Data records

—————

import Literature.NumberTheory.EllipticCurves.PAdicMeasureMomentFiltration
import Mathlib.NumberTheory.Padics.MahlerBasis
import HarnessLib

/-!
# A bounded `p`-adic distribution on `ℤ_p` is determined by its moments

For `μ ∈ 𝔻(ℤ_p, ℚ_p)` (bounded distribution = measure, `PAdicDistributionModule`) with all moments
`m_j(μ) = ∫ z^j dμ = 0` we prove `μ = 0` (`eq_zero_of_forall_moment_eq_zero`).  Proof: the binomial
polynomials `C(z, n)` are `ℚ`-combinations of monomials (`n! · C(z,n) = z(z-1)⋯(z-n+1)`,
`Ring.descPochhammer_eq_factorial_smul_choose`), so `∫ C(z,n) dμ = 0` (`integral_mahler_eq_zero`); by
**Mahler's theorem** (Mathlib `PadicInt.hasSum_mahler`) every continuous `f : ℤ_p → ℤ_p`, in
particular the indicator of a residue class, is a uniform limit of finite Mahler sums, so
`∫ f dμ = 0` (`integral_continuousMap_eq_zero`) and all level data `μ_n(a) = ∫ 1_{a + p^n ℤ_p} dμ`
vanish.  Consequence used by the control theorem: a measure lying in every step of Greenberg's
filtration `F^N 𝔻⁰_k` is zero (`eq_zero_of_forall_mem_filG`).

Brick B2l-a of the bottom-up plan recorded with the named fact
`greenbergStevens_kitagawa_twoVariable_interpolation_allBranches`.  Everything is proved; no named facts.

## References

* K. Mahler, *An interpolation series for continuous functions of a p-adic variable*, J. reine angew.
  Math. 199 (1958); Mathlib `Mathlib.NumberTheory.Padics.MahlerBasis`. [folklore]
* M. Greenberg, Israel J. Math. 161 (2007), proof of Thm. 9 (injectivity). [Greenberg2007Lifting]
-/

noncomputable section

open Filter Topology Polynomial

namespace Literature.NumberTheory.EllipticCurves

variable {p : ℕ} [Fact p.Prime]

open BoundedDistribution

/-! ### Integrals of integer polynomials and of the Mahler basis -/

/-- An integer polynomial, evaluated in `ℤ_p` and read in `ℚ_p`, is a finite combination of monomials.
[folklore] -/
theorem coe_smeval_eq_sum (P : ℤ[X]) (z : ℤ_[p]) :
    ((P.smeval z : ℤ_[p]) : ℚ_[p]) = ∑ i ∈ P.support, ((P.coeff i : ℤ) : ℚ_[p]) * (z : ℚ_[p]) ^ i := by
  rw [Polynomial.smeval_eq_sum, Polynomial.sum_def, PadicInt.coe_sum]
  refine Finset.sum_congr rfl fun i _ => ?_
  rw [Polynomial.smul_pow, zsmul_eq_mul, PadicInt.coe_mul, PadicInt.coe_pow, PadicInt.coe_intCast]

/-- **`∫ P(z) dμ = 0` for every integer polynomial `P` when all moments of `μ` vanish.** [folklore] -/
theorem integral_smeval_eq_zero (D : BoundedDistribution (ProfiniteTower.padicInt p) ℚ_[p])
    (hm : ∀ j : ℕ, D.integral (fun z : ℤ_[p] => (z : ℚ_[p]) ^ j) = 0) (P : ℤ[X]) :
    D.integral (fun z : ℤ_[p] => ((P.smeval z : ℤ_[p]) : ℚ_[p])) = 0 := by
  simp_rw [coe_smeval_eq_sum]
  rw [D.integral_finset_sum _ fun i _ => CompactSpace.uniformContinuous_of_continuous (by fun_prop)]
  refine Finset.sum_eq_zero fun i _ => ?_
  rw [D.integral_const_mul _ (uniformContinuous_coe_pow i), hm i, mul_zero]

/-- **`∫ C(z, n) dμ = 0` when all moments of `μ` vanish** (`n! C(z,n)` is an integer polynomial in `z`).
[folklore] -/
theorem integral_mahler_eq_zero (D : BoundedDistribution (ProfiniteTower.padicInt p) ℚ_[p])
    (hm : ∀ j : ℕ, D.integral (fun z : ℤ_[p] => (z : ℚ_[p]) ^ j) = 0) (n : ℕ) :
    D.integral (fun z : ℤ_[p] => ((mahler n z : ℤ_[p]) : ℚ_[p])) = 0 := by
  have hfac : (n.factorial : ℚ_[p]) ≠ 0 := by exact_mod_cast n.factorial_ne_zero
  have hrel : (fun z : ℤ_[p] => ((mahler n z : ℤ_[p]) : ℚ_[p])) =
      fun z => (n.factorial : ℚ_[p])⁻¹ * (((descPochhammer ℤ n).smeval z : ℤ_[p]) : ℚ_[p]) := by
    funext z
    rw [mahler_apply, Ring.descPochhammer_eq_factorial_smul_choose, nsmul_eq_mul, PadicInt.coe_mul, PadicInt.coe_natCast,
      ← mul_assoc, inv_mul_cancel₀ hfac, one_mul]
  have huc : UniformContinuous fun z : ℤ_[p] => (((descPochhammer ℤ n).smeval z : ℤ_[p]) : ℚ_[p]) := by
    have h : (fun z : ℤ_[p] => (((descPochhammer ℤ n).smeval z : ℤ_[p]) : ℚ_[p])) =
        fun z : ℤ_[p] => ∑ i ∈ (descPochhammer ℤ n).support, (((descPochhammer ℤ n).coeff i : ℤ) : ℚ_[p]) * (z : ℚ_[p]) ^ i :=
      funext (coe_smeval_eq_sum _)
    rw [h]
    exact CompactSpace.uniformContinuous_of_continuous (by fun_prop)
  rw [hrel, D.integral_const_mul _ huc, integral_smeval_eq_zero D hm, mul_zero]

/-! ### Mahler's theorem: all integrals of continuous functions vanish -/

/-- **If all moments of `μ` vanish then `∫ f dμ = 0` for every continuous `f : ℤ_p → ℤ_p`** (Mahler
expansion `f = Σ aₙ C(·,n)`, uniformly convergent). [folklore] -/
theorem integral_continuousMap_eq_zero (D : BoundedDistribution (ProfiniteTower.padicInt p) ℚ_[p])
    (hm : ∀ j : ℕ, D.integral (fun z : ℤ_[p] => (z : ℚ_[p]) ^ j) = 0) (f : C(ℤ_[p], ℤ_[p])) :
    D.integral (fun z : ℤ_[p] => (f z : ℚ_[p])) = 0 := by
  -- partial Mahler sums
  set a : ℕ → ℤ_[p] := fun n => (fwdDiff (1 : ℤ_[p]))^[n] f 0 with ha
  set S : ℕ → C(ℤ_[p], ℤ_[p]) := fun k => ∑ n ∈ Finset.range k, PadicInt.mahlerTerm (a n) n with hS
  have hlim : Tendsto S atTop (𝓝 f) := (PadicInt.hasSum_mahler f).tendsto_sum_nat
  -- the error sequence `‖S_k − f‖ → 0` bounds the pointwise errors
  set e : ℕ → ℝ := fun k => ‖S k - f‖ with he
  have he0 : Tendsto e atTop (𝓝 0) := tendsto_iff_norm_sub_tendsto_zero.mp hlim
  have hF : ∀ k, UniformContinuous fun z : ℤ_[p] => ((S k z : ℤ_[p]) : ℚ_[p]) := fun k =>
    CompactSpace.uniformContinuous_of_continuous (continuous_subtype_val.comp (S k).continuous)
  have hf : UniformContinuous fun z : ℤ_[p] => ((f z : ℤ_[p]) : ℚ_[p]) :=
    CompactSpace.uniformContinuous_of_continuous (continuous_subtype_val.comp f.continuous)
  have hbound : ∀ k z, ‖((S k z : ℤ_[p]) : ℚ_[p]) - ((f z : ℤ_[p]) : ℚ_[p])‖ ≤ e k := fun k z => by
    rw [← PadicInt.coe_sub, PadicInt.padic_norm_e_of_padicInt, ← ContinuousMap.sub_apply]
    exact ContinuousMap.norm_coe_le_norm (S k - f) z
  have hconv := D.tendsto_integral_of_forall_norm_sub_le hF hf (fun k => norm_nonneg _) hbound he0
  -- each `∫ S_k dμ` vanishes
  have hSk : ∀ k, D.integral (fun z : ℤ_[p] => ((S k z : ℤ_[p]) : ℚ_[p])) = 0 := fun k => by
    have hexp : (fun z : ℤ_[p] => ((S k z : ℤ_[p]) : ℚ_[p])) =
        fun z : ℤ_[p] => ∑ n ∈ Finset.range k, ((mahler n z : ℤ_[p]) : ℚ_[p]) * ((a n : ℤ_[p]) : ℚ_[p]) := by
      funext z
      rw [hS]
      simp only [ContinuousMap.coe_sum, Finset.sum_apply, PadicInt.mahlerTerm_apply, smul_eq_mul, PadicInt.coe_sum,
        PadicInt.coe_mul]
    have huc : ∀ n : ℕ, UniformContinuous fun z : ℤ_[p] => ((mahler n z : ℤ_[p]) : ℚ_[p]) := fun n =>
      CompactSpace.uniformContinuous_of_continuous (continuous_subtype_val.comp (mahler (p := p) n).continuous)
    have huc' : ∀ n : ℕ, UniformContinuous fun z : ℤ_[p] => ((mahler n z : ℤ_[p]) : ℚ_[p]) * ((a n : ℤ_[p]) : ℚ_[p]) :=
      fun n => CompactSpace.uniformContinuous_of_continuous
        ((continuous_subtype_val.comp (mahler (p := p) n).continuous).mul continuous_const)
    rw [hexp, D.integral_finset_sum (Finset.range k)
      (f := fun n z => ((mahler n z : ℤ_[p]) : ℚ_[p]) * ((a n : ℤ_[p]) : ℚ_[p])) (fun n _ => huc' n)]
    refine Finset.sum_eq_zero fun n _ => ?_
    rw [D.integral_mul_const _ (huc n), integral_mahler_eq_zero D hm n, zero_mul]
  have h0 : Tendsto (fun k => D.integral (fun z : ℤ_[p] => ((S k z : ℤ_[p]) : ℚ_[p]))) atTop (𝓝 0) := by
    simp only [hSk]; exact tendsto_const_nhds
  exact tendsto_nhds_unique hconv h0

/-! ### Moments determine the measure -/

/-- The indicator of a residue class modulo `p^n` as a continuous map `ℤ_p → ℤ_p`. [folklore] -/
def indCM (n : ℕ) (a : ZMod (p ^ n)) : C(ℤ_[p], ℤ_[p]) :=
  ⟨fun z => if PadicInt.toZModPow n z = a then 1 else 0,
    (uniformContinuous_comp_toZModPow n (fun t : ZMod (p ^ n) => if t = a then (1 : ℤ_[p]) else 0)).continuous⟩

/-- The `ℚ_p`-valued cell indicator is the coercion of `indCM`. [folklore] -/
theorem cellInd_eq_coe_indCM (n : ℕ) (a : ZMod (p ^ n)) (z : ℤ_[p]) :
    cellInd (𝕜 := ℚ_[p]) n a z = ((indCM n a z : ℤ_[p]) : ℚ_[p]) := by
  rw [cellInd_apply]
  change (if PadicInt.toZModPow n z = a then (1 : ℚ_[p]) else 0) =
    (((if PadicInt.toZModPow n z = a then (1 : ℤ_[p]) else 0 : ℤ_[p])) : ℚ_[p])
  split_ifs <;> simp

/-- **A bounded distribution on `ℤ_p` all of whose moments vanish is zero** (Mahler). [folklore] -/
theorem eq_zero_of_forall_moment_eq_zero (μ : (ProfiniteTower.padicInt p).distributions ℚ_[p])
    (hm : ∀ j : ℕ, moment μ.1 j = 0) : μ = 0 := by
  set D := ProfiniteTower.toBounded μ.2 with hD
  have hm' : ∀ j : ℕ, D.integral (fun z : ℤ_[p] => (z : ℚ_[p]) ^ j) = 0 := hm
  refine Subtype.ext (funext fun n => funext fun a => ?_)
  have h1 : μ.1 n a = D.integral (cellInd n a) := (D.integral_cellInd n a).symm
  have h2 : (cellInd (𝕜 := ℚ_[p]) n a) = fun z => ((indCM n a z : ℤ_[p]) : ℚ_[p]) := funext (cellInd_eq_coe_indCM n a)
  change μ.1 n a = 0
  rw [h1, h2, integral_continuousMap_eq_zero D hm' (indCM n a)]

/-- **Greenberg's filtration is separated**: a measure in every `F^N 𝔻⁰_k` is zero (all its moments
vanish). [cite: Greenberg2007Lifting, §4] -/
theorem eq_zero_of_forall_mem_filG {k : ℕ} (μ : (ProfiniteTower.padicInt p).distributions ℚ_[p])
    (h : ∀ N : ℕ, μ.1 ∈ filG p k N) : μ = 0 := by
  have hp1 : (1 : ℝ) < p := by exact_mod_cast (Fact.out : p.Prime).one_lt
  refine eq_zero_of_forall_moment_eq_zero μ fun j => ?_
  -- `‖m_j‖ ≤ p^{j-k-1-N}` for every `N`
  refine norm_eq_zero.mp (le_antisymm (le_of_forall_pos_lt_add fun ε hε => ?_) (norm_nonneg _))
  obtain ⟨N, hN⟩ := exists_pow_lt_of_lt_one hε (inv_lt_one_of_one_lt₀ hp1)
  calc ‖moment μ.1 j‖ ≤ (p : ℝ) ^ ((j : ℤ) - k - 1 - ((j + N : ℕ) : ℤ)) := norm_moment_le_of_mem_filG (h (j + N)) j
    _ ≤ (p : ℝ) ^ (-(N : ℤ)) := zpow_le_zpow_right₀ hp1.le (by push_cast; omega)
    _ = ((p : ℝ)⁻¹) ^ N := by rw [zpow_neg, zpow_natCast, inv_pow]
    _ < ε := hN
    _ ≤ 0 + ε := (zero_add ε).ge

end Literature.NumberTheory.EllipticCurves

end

—————

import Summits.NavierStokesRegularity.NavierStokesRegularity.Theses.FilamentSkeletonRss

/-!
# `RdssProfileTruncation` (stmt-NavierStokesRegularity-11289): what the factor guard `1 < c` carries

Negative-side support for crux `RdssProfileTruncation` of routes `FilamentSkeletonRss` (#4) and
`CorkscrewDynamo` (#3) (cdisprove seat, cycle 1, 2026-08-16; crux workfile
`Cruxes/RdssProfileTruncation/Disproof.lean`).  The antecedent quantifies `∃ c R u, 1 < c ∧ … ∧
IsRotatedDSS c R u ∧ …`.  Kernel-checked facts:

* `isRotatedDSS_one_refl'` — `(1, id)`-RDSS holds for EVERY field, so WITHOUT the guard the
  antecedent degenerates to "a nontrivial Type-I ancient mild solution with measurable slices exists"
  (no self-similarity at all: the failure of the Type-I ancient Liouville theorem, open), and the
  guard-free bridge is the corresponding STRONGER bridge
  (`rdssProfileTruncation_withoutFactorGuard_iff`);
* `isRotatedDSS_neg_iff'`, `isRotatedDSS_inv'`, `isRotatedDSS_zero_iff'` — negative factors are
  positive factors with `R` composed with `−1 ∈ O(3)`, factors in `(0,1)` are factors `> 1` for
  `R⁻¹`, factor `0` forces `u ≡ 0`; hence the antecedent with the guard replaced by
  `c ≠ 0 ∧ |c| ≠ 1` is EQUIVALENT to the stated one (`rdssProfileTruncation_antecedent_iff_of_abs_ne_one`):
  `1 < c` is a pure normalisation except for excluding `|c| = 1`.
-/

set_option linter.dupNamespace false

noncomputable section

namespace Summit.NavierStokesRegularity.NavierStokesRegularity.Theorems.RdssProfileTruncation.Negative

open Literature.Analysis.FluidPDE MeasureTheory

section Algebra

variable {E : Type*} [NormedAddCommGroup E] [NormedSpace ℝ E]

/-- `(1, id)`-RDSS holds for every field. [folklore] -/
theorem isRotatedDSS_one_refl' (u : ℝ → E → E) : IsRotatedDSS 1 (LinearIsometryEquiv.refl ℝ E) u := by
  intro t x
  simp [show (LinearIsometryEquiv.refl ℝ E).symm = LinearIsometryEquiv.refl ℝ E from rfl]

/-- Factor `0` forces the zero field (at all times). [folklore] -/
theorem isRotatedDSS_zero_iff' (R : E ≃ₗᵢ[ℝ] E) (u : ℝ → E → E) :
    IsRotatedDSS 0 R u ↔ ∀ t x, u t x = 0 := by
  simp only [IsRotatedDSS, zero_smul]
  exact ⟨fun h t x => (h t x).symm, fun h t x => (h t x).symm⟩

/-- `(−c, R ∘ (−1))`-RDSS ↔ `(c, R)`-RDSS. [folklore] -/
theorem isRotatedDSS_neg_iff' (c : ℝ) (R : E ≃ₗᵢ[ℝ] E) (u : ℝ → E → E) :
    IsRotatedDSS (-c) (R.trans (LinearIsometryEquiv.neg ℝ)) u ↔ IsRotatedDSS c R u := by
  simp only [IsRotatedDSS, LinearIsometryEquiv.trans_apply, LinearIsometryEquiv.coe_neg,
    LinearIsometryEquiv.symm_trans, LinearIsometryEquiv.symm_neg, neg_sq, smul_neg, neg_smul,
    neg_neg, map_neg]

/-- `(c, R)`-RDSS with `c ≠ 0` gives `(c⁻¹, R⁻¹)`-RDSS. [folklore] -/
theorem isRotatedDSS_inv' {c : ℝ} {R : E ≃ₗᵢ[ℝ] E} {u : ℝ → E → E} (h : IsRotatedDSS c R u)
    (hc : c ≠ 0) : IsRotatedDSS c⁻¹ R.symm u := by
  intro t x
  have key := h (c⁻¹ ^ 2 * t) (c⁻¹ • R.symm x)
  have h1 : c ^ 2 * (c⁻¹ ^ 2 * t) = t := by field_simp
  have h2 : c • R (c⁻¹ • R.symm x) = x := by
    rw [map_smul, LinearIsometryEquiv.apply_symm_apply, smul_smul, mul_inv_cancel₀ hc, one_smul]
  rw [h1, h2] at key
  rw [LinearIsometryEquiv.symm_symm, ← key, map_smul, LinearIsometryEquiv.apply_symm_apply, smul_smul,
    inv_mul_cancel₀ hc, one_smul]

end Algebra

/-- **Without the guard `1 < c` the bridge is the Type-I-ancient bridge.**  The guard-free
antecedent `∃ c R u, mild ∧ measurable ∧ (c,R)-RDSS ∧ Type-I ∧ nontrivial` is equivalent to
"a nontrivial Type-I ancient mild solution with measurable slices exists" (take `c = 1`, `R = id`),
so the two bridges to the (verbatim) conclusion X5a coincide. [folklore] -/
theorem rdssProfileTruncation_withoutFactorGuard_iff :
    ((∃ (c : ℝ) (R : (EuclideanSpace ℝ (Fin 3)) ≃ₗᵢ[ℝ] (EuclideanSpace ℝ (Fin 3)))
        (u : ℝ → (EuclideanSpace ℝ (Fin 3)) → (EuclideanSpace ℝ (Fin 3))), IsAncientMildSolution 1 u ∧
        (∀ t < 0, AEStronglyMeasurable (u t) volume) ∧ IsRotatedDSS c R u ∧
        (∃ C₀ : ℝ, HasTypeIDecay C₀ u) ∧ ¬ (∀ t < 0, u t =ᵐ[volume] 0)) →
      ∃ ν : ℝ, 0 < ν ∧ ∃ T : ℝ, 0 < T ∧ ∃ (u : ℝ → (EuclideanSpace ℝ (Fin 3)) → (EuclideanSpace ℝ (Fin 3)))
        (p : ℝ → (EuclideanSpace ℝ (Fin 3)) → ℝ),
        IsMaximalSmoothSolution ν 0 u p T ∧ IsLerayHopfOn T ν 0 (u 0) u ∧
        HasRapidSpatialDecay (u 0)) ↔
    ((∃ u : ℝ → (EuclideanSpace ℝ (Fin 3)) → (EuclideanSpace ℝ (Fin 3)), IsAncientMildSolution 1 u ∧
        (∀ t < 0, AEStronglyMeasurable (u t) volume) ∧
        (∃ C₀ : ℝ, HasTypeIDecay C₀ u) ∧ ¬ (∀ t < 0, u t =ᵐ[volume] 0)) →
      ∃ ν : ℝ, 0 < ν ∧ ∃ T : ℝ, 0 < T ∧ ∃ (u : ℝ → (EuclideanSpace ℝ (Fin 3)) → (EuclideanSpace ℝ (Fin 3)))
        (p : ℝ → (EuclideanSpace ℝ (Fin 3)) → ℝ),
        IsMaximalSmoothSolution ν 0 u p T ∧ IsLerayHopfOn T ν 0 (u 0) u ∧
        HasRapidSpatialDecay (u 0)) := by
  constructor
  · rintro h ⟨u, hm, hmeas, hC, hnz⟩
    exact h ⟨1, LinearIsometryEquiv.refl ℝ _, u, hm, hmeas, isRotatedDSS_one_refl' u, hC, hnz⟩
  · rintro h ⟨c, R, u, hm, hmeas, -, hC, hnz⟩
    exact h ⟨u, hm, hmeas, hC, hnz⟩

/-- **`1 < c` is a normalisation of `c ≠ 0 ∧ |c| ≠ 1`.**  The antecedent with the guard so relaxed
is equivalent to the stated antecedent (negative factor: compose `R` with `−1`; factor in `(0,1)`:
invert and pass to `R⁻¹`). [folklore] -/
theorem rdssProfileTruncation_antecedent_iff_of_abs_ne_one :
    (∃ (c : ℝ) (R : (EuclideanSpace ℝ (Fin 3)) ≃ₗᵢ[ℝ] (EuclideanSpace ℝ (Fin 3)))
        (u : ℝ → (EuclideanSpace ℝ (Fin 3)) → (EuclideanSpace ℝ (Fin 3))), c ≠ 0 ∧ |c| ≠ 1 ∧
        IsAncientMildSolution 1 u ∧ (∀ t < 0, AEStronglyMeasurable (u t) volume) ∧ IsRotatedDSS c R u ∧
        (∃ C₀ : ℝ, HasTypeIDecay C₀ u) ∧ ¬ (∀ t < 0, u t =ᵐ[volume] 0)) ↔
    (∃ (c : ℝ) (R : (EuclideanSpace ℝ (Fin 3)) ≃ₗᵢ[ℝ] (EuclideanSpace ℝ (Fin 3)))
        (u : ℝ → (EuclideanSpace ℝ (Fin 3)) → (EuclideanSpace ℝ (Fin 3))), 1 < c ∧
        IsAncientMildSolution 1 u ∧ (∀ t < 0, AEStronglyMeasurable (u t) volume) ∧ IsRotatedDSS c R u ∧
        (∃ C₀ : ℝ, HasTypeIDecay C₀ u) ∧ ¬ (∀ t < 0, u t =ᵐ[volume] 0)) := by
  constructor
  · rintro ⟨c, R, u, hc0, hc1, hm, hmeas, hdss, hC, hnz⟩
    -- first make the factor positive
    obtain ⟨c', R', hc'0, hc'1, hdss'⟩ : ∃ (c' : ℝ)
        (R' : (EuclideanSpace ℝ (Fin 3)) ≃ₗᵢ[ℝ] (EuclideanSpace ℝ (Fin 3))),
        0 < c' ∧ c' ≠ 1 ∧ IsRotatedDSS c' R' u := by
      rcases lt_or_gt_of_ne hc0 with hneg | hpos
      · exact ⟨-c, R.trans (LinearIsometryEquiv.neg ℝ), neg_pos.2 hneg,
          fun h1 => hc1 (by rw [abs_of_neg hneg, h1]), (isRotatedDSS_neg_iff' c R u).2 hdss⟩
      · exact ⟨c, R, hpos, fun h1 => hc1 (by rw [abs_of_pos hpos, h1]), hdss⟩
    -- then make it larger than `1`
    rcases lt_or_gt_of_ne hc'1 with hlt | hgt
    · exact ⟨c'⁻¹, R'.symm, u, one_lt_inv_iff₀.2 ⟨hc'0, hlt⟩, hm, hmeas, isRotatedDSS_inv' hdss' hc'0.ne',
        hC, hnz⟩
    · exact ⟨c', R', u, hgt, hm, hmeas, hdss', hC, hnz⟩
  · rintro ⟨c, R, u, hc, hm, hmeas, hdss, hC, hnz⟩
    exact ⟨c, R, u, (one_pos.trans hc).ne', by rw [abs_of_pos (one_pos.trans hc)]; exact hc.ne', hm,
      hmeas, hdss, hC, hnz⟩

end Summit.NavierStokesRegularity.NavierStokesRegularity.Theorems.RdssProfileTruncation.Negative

—————

# DIRECTIONS FOR THIS TASK:
Beginning at the line above with "(hc : c ≠ 0) : IsRotatedDSS" and finishing at the line with "rw [h1, h2] at key", return each line exactly and return nothing else.

# EXERCISE ANSWER:
    (hc : c ≠ 0) : IsRotatedDSS c⁻¹ R.symm u := by
  intro t x
  have key := h (c⁻¹ ^ 2 * t) (c⁻¹ • R.symm x)
  have h1 : c ^ 2 * (c⁻¹ ^ 2 * t) = t := by field_simp
  have h2 : c • R (c⁻¹ • R.symm x) = x := by
    rw [map_smul, LinearIsometryEquiv.apply_symm_apply, smul_smul, mul_inv_cancel₀ hc, one_smul]
  rw [h1, h2] at key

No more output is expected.